I thought Gerrard did ok - agree with you on Heskey though - he didn't even need to make the 'tackle'. Awesome free kick from Zidane though.

Beckham's penalty was quite well taken but they should have got someone else to take it on this occasion - Barthez must have faced hundreds of Beckham penalties in training at Man U.


----------



## Dotti (Mar 9, 2003)

Does Beckham always score a goal towards his left shoulder? I ask this because the goal keeper seemed to know the direction Beckham was going to kick that ball!


----------



## phil (May 7, 2002)

R6B TT said:


> scoTTy said:
> 
> 
> > phil said:
> ...


I thought that too. Barthez can probably read Beckham quite well. Beckham's penalty was well taken. It wasn't great, but it was good. Zidane stuck his penalty in the exact same place. That's the thing about penalties. Unless you can stick it in the top corner, which is risky, it's down to whether the keeper goes the same way.


----------



## phil (May 7, 2002)

jonah said:


> Anyway what do Greeks know about football :x


Was that comment aimes at me or vlastan?


----------



## vlastan (May 6, 2002)

phil said:


> jonah said:
> 
> 
> > Anyway what do Greeks know about football :x
> ...


I guess to me!

He is annoyed because England screwed up but Greece won yesterday. :lol: :lol:

All good fun.

I just hope that English fans in Portugal won't go around breaking things as they are very annoyed now.


----------



## Wallsendmag (Feb 12, 2004)

I've got an idea lets take off the only forward doing anything for England and replace him with a carthorse that has all the stabillity of Bambi on ice :twisted:


----------



## snaxo (May 31, 2002)

Frank Lampard should have taken the penalty for the reasons already mentioned. Beckham always puts it there and Barthez new that.

Bringing on Heskey for Rooney was a joke.

Gerrard was very unlucky as his performance overall was good. It was almost a freak result really. A draw would probably have been fair because France had so much pressure in the second half but did they actually look like scoring? Not really.

On a positive note, well done Ledley King for probably proving the majority of non-spurs fans (including me) wrong for questioning his selection. And thank goodness we have Rooney - what a player.

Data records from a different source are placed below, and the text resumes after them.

import Mathlib
import Summits.ValiantsHypothesis.ValiantsHypothesis.Theorems.BarrierLeverPartitionMinorsHitByVPSimplexJoinThreeLiveA

/-!
# Route BarrierLever — item `PartitionMinorsHitByVP` (19717): `Stmt.pieceKillMany`, three live slots — patterns (1,0,0) and (1,1,0)
Helper file (`--supports stmt-ValiantsHypothesis-19717`; cell valiant-natproofs, 𝒟-side door (c), line `hidden_states`, uniform-menu
lane; prover seat val-np-p3 gen 12). Definition-free; closes NO item. The last two k = 3 shallow patterns of the case map toward
`Stmt.pieceKillMany H₀` (memo val-np-p3 g12 §2(j)), on `leaf3_allSmall` (p637800). With `q = ⌊√(2s₁)⌋` (slot 1 is deep at level 2 inside
`a = q − 1`):
* **`pieceKill3_p100`** — levels (1,0,0) (`h+1 ≤ s₁ < 1+h+C(h,2)`, `1 ≤ s₃ ≤ s₂ ≤ h`): leaves (1,1,0)@`s₂−1` [`24n ≤ (s₂−4)⁴`], (1,1,1)@`s₃−1`
  [`120n ≤ (s₃−5)⁵`], (2,0,0)@`q−1` [`24n ≤ (q−4)⁴`]; `cover100` (`h ≥ 2^80`);
* **`pieceKill3_p110`** — levels (1,1,0) (`h+1 ≤ s₂ ≤ s₁ < 1+h+C(h,2)`, `1 ≤ s₃ ≤ h`): leaves (2,1,0)@`q−1` [`120n ≤ (q−5)⁵`], (1,1,1)@`s₃−1`,
  and (2,1,1)@`q−1` [`720n ≤ (q−6)⁶`] when `q ≤ s₃`, else (2,1,1)@`s₃−1` [`720n ≤ (s₃−6)⁶`]; `cover110a/b` (`h ≥ 2^120`).
So all k = 3 shallow patterns are in the kernel; remaining for `Stmt.pieceKillMany`: k = 4 ((0⁴),(1,0³)), k = 5 ((0⁵)), and the dispatch.
-/

set_option linter.dupNamespace false

namespace Summit.ValiantsHypothesis.ValiantsHypothesis.Theorems.BarrierLever.SimplexJoin

open Finset Matrix

/-! ## Arithmetic helpers -/

/-- `6561·(q+1)⁴ ≤ 10⁴·(q−4)⁴` for `q ≥ 49`. -/
theorem pow_ratio4 (q : ℕ) (hq : 49 ≤ q) : 6561 * (((q + 1) * (q + 1)) * ((q + 1) * (q + 1))) ≤ 10000 * (q - 4) ^ 4 := by
  have h1 : 9 * (q + 1) ≤ 10 * (q - 4) := by omega
  have h2 := Nat.pow_le_pow_left h1 4
  have h3 : (9 * (q + 1)) ^ 4 = 6561 * (((q + 1) * (q + 1)) * ((q + 1) * (q + 1))) := by ring
  have h4 : (10 * (q - 4)) ^ 4 = 10000 * (q - 4) ^ 4 := by ring
  rw [h3, h4] at h2; exact h2

/-- `531441·(q+1)⁶ ≤ 10⁶·(q−6)⁶` for `q ≥ 69`. -/
theorem pow_ratio6 (q : ℕ) (hq : 69 ≤ q) :
    531441 * (((q + 1) * (q + 1)) * ((q + 1) * (q + 1)) * ((q + 1) * (q + 1))) ≤ 1000000 * (q - 6) ^ 6 := by
  have h1 : 9 * (q + 1) ≤ 10 * (q - 6) := by omega
  have h2 := Nat.pow_le_pow_left h1 6
  have h3 : (9 * (q + 1)) ^ 6 = 531441 * (((q + 1) * (q + 1)) * ((q + 1) * (q + 1)) * ((q + 1) * (q + 1))) := by ring
  have h4 : (10 * (q - 6)) ^ 6 = 1000000 * (q - 6) ^ 6 := by ring
  rw [h3, h4] at h2; exact h2

/-- `59049²·(q+1)¹⁰ ≤ 10¹⁰·((q−5)⁵)²` for `q ≥ 59`. -/
theorem pow_ratio10 (q : ℕ) (hq : 59 ≤ q) :
    3486784401 * (((q + 1) * (q + 1)) ^ 5) ≤ 10000000000 * ((q - 5) ^ 5 * (q - 5) ^ 5) := by
  have h1 : 9 * (q + 1) ≤ 10 * (q - 5) := by omega
  have h2 := Nat.pow_le_pow_left h1 10
  have h3 : (9 * (q + 1)) ^ 10 = 3486784401 * (((q + 1) * (q + 1)) ^ 5) := by ring
  have h4 : (10 * (q - 5)) ^ 10 = 10000000000 * ((q - 5) ^ 5 * (q - 5) ^ 5) := by ring
  rw [h3, h4] at h2; exact h2

/-- `X ≥ 10 ⇒ X⁴ ≤ 16 (X−5)⁴`; `X ≥ 13 ⇒ X⁵ ≤ 32 (X−6)⁵`; `X ≥ 14 ⇒ X⁶ ≤ 64 (X−7)⁶`. -/
theorem pow_shift4 (X : ℕ) (hX : 10 ≤ X) : X ^ 4 ≤ 16 * (X - 5) ^ 4 := by
  calc X ^ 4 ≤ (2 * (X - 5)) ^ 4 := Nat.pow_le_pow_left (by omega) 4
    _ = 16 * (X - 5) ^ 4 := by ring

/-- See `pow_shift4`. -/
theorem pow_shift5 (X : ℕ) (hX : 13 ≤ X) : X ^ 5 ≤ 32 * (X - 6) ^ 5 := by
  calc X ^ 5 ≤ (2 * (X - 6)) ^ 5 := Nat.pow_le_pow_left (by omega) 5
    _ = 32 * (X - 6) ^ 5 := by ring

On another positive note my god the Swiss and Croat's were poor. If we don't beat both of them then we don't deserve to get anywhere ! Famous last words...!

Damian


----------



## phil (May 7, 2002)

snaxo said:


> On a positive note, well done Ledley King for probably proving the majority of non-spurs fans (including me) wrong for questioning his selection.


Yeah, I was quite impressed. Seemed to fit in there quite well too.



snaxo said:


> On another positive note my god the Swiss and Croat's were poor. If we don't beat both of them then we don't deserve to get anywhere ! Famous last words...!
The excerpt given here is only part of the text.